> [What to do]
Among the entries below, extract exactly the lines that run from the one with "pairOpen v z)" through the one with "namespace LinkedCurrency", both ends included.

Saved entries

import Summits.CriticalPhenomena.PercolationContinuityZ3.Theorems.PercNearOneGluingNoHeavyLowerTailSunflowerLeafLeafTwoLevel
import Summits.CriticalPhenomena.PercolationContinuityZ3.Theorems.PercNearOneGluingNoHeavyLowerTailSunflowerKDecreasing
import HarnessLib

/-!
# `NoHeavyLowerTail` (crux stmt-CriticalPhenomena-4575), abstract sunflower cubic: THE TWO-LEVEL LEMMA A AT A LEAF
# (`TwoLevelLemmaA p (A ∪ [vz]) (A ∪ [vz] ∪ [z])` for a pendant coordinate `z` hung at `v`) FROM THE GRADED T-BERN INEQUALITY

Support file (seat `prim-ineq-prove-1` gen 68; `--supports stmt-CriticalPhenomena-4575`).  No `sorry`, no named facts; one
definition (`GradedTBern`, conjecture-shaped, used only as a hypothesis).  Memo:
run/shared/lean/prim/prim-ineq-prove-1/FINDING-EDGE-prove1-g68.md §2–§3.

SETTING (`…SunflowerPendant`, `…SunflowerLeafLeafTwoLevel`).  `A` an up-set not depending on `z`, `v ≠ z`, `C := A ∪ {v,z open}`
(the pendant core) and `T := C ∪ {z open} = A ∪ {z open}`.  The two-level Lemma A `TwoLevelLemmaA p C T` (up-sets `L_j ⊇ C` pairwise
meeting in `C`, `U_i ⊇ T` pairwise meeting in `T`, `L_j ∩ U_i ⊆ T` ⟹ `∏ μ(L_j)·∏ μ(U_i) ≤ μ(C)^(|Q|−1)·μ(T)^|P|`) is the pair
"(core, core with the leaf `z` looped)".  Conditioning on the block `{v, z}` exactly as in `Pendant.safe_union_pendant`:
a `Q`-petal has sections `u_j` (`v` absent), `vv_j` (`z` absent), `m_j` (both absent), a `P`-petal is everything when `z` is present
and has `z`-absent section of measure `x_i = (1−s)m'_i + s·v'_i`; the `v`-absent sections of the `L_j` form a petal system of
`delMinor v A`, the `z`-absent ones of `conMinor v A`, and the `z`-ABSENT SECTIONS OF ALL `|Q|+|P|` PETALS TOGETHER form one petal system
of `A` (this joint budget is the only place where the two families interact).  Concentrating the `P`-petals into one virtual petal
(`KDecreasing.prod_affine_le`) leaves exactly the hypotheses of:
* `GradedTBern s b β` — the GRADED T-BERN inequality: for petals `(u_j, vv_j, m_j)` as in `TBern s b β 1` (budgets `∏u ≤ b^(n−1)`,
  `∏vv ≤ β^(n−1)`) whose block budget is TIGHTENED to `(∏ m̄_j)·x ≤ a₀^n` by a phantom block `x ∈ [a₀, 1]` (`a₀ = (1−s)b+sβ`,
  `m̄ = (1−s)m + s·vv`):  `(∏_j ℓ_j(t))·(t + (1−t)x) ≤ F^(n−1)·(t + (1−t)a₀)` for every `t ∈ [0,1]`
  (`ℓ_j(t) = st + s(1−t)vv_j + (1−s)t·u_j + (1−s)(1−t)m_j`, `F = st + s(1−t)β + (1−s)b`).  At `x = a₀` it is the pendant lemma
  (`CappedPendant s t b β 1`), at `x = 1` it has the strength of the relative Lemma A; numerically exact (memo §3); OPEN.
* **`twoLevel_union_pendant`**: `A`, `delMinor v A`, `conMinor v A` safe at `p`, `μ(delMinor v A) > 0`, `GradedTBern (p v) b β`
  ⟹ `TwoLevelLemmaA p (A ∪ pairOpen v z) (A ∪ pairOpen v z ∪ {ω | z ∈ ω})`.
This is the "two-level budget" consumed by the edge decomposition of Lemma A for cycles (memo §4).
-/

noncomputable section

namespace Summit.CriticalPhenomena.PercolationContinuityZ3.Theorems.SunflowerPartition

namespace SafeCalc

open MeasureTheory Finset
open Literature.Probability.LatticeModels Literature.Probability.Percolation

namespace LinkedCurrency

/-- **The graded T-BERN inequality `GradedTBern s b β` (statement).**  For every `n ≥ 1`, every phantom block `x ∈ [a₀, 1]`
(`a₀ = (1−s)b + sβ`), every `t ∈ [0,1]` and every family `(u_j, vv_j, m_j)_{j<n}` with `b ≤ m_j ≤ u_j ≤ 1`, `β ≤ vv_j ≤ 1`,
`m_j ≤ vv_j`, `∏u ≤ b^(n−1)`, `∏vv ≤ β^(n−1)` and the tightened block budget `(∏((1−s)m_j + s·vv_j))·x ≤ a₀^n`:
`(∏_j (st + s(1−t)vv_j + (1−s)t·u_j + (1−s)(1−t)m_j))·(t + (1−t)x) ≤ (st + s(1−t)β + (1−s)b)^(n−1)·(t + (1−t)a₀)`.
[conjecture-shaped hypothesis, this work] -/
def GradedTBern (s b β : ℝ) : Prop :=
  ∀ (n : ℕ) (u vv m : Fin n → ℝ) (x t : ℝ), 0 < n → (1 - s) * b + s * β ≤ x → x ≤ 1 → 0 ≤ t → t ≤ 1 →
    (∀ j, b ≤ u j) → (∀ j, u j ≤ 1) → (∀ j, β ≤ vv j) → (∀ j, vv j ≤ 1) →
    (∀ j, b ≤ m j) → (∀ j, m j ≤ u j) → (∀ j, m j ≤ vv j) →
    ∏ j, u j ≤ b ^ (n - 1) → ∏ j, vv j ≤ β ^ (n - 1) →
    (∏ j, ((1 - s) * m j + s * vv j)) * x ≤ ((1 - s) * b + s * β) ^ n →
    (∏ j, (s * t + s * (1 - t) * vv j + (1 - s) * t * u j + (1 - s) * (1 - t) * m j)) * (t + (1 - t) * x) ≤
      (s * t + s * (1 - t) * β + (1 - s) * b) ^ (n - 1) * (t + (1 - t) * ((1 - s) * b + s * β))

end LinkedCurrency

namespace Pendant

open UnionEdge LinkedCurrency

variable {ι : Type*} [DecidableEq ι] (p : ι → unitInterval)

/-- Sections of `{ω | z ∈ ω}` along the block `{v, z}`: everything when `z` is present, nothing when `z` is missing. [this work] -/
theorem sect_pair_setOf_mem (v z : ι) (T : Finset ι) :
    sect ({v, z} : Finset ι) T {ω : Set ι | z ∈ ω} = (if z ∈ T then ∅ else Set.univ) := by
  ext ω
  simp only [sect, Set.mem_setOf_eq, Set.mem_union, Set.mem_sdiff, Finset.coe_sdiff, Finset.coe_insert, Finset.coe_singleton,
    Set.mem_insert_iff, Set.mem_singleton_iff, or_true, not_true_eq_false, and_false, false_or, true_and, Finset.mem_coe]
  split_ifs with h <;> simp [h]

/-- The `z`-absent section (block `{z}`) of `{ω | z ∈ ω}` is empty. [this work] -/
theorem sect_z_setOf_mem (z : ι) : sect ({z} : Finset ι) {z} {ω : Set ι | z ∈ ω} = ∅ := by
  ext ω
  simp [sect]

> [Answer box]
  ⟹ `TwoLevelLemmaA p (A ∪ pairOpen v z) (A ∪ pairOpen v z ∪ {ω | z ∈ ω})`.
This is the "two-level budget" consumed by the edge decomposition of Lemma A for cycles (memo §4).
-/

noncomputable section

namespace Summit.CriticalPhenomena.PercolationContinuityZ3.Theorems.SunflowerPartition

namespace SafeCalc

open MeasureTheory Finset
open Literature.Probability.LatticeModels Literature.Probability.Percolation

namespace LinkedCurrency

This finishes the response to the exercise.